Dataset items:
☆ ☆ ☆ ☆ ☆ ☆ ☆

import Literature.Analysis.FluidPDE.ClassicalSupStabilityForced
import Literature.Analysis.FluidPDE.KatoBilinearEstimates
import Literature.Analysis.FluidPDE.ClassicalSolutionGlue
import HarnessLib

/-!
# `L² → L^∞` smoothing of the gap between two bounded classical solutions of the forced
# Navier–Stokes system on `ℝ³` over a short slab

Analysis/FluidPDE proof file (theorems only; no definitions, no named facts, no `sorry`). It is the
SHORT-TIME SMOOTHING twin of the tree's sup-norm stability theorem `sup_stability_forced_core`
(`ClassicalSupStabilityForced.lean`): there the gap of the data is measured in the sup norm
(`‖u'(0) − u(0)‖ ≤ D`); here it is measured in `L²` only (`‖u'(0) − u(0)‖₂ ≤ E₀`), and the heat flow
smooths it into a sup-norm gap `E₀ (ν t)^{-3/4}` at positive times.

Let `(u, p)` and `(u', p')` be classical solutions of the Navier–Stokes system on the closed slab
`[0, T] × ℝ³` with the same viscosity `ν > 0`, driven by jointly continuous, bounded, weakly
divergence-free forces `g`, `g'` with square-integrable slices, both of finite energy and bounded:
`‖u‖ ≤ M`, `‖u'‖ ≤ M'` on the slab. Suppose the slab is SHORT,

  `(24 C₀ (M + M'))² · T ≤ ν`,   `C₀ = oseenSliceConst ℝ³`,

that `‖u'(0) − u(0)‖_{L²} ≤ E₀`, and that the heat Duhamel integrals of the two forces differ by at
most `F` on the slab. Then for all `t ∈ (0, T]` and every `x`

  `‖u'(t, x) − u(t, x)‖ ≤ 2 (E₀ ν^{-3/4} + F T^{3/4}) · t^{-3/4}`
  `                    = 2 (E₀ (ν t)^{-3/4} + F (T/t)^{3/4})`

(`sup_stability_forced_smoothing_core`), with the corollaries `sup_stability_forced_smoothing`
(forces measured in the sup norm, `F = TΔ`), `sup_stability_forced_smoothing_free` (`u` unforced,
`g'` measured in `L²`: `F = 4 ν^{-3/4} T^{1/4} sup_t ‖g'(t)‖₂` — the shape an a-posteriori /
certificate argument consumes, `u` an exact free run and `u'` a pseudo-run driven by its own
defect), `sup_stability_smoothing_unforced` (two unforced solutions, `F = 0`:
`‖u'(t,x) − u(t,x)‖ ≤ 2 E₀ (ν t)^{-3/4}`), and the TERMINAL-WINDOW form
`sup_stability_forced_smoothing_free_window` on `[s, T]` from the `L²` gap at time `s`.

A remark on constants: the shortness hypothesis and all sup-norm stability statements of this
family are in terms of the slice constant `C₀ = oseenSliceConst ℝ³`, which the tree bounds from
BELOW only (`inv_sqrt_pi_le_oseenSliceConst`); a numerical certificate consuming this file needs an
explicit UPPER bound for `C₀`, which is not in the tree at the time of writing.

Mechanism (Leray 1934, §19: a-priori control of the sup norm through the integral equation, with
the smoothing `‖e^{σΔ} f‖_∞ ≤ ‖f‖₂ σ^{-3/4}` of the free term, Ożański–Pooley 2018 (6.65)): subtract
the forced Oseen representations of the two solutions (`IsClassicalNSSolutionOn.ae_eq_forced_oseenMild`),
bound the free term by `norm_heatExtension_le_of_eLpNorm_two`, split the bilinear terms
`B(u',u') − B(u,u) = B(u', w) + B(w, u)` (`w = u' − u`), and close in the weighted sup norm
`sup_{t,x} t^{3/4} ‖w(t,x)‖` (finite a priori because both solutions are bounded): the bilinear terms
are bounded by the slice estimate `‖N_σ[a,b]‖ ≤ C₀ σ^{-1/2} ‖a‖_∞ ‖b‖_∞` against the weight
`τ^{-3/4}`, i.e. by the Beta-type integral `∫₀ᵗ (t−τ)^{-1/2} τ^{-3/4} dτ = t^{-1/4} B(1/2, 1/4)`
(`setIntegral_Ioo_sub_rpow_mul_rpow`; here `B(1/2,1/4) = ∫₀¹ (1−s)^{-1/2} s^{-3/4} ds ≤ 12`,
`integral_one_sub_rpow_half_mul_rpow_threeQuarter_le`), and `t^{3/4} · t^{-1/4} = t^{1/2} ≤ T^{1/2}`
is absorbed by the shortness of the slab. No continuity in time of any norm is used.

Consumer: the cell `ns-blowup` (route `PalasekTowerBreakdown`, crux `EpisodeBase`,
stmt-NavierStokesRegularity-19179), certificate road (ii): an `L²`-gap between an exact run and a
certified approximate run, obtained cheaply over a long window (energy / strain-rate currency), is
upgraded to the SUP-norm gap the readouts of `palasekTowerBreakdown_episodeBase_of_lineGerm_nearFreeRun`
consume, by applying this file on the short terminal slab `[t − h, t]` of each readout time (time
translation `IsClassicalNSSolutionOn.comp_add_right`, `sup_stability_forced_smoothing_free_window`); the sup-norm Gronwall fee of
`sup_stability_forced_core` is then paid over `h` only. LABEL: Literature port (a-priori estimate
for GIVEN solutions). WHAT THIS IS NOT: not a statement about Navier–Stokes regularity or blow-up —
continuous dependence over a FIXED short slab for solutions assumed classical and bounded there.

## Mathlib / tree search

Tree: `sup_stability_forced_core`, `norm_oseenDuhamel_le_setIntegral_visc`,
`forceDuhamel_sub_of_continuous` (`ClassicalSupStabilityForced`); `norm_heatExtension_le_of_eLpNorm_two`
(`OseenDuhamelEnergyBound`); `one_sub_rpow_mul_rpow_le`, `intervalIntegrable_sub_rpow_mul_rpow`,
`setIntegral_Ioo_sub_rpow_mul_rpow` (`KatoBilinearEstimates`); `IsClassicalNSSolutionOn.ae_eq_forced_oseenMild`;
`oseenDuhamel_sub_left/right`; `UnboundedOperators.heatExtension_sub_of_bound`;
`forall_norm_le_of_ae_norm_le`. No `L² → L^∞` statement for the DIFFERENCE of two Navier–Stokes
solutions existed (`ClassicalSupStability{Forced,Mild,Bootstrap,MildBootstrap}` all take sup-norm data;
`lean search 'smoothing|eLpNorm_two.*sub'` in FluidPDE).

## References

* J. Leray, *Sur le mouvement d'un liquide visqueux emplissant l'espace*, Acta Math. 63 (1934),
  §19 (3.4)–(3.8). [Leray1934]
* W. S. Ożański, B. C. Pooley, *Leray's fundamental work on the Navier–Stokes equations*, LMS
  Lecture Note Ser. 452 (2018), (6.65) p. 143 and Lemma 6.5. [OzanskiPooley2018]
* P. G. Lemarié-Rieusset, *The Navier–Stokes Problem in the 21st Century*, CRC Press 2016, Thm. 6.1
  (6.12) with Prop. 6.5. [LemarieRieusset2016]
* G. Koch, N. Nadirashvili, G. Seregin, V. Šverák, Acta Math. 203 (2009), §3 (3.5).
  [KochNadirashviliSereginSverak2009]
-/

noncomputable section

☆ ☆ ☆ ☆ ☆ ☆ ☆

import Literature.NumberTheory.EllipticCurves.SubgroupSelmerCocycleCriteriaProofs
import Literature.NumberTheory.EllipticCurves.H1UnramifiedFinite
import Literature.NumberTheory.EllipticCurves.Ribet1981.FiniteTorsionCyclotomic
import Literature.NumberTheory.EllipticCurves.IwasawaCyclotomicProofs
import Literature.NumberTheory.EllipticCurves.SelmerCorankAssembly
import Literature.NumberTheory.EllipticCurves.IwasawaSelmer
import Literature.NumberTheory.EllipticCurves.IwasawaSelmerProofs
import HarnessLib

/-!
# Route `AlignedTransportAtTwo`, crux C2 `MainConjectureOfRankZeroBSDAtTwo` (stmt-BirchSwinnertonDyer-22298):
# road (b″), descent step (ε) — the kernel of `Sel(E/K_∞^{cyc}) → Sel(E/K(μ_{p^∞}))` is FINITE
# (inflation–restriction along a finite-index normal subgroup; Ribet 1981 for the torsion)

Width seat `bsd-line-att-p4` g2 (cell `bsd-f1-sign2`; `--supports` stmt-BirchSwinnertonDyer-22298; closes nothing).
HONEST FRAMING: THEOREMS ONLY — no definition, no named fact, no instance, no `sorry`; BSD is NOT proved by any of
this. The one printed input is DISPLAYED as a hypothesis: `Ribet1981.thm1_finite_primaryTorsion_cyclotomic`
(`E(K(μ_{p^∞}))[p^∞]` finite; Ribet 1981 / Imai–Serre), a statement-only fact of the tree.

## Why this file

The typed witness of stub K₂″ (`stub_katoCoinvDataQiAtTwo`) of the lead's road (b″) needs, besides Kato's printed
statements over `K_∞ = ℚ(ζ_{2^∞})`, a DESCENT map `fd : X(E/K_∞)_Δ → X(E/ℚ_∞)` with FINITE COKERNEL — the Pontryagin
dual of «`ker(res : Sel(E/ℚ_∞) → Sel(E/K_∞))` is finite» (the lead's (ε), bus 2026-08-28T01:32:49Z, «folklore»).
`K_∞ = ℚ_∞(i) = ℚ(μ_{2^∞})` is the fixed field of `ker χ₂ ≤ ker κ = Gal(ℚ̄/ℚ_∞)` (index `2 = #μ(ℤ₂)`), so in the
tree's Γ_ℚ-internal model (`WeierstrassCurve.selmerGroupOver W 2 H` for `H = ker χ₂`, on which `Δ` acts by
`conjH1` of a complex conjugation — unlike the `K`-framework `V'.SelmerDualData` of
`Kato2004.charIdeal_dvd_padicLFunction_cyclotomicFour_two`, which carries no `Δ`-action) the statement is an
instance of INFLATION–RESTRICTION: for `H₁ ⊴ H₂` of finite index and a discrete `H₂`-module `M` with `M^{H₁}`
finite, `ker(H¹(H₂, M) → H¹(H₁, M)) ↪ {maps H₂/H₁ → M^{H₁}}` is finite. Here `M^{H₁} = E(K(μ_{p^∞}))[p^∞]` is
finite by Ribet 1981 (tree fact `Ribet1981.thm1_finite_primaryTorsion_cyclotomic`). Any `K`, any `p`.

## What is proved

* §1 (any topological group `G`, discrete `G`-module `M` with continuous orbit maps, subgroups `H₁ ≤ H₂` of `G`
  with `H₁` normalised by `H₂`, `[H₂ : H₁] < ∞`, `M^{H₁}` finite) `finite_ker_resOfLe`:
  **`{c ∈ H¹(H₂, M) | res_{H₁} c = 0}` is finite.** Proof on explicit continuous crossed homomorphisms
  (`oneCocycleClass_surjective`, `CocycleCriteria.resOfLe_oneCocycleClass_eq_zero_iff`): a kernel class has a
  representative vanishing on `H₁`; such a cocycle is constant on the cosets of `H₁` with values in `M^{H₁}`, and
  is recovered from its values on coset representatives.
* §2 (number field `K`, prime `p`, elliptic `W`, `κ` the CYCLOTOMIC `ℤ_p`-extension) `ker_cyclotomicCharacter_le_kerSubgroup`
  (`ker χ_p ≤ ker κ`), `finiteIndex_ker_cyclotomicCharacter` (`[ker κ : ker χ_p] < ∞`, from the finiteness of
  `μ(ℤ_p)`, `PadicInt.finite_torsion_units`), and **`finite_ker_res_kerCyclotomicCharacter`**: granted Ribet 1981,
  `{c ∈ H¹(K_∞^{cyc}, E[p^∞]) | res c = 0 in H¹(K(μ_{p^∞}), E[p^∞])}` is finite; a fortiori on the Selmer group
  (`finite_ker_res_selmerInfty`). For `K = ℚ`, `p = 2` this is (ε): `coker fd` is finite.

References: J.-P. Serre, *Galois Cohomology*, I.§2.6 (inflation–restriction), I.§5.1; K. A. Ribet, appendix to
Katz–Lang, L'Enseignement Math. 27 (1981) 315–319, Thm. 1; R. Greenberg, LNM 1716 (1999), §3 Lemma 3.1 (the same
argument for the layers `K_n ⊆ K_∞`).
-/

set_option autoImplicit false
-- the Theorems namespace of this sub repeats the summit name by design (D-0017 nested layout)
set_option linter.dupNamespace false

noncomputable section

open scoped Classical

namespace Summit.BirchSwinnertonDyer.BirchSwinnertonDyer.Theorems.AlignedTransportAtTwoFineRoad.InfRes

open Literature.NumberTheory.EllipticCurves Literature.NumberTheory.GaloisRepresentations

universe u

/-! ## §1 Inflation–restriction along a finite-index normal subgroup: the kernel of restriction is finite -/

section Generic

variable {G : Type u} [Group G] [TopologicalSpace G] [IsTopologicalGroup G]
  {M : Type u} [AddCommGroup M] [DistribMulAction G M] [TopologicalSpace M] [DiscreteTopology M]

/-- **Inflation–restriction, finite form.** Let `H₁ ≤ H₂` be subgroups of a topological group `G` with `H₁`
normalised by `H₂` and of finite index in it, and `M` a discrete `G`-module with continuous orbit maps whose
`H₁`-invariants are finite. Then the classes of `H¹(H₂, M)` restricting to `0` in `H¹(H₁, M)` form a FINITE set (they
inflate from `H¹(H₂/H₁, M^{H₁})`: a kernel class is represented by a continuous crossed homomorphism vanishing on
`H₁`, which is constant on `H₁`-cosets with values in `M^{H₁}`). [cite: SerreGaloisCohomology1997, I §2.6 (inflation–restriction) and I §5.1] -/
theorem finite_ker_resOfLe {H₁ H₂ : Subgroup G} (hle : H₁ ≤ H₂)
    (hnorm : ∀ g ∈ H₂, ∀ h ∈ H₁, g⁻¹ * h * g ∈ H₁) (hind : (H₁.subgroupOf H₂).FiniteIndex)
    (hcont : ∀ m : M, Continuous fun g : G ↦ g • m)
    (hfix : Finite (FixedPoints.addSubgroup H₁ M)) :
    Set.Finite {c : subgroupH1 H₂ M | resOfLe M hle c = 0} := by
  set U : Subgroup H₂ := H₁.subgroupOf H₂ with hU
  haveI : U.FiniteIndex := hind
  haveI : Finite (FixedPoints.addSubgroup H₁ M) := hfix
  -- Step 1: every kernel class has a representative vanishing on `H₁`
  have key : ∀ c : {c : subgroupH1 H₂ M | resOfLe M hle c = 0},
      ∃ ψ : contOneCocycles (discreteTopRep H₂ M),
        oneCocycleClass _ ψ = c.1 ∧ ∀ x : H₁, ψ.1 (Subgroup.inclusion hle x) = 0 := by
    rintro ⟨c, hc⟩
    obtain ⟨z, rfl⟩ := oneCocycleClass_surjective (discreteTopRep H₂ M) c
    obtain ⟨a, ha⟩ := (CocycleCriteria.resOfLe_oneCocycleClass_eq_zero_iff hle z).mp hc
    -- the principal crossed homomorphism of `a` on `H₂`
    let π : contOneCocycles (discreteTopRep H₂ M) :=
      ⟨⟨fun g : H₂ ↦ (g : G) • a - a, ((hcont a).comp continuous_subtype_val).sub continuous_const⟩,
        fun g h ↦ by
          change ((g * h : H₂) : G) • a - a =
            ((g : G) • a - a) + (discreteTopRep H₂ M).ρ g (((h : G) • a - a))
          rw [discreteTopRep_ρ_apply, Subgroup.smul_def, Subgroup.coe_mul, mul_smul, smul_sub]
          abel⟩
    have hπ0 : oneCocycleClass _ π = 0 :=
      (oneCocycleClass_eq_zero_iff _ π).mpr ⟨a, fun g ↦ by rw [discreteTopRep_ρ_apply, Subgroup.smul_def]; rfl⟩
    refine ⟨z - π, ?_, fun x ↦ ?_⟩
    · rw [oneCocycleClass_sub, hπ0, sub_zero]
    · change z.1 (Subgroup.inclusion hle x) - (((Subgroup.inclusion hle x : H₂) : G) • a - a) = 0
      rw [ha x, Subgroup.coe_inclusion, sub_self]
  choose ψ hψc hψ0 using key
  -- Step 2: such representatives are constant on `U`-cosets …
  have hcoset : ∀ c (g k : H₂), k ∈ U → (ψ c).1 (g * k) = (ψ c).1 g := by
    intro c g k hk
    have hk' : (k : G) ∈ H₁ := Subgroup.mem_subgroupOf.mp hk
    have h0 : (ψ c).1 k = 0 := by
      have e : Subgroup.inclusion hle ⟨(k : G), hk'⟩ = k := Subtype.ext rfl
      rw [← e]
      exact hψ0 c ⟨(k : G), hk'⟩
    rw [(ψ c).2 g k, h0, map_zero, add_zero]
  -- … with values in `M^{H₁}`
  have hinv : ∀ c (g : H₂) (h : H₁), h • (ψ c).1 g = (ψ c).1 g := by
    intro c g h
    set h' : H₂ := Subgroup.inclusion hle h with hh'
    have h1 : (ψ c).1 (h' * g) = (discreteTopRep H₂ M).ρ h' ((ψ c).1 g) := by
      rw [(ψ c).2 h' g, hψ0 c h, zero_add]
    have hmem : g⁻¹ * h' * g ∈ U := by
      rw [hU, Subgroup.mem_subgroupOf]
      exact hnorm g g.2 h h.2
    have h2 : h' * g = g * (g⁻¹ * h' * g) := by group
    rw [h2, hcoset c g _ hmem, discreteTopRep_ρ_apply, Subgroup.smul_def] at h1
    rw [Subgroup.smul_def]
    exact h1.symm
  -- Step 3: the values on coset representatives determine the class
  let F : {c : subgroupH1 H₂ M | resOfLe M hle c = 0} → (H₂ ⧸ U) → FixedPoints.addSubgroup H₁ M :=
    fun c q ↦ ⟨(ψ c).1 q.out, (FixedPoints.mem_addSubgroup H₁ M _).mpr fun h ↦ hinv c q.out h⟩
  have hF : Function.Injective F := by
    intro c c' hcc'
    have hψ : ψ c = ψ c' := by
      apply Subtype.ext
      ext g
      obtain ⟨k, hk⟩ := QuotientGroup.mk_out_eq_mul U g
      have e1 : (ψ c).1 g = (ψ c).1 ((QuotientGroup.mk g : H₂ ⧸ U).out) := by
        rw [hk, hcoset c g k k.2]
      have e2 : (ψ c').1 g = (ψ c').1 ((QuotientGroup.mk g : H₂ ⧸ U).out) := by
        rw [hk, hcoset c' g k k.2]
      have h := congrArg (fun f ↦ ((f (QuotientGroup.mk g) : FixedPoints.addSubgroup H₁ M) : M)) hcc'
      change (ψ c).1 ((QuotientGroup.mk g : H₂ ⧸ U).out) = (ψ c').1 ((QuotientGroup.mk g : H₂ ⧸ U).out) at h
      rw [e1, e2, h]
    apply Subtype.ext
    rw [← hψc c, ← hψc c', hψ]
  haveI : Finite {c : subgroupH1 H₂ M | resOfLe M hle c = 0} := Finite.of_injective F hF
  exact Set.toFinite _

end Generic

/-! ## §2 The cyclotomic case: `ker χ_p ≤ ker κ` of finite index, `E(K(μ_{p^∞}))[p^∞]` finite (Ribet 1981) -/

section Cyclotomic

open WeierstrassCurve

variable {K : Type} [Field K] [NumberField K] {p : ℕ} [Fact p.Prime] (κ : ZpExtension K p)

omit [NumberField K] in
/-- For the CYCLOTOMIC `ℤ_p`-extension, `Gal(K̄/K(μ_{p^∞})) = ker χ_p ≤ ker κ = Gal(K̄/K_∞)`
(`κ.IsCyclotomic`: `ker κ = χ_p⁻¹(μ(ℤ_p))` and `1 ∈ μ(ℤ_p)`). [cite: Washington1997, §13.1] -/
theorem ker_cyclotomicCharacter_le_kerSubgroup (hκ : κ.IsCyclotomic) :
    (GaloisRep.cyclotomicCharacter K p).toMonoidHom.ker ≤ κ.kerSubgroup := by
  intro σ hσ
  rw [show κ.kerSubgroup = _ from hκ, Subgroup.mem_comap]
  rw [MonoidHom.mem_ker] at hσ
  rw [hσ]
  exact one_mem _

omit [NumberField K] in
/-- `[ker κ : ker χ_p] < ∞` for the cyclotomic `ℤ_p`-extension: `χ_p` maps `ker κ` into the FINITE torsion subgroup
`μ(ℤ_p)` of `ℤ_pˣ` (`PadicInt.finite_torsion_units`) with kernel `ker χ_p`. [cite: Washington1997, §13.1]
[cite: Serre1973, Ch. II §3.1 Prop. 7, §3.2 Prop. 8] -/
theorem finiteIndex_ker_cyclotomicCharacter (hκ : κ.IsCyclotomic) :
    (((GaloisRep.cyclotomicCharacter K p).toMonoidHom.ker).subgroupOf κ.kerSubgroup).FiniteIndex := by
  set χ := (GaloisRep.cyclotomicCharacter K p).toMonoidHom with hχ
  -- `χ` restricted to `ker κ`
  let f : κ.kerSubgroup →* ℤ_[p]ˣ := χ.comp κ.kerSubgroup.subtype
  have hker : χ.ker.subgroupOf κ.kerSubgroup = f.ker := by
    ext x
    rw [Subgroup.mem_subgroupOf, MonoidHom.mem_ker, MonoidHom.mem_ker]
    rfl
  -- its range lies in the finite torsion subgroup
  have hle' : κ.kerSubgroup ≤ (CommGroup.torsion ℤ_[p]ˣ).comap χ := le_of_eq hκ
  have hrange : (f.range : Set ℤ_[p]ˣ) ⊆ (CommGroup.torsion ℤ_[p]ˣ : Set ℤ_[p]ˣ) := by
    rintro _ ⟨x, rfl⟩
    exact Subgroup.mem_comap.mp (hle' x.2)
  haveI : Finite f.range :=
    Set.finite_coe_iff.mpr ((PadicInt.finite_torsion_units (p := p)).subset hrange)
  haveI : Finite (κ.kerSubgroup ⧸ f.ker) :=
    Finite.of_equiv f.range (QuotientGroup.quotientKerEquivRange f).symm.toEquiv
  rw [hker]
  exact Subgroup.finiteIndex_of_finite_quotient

☆ ☆ ☆ ☆ ☆ ☆ ☆

■ DIRECTIONS
Transcribe the lines above between the line holding "port (a-priori estimate" and the line holding "of two Navier–Stokes", inclusive, exactly as they stand and with nothing added.

■ EXERCISE OUTPUT
`sup_stability_forced_core` is then paid over `h` only. LABEL: Literature port (a-priori estimate
for GIVEN solutions). WHAT THIS IS NOT: not a statement about Navier–Stokes regularity or blow-up —
continuous dependence over a FIXED short slab for solutions assumed classical and bounded there.

## Mathlib / tree search

Tree: `sup_stability_forced_core`, `norm_oseenDuhamel_le_setIntegral_visc`,
`forceDuhamel_sub_of_continuous` (`ClassicalSupStabilityForced`); `norm_heatExtension_le_of_eLpNorm_two`
(`OseenDuhamelEnergyBound`); `one_sub_rpow_mul_rpow_le`, `intervalIntegrable_sub_rpow_mul_rpow`,
`setIntegral_Ioo_sub_rpow_mul_rpow` (`KatoBilinearEstimates`); `IsClassicalNSSolutionOn.ae_eq_forced_oseenMild`;
`oseenDuhamel_sub_left/right`; `UnboundedOperators.heatExtension_sub_of_bound`;
`forall_norm_le_of_ae_norm_le`. No `L² → L^∞` statement for the DIFFERENCE of two Navier–Stokes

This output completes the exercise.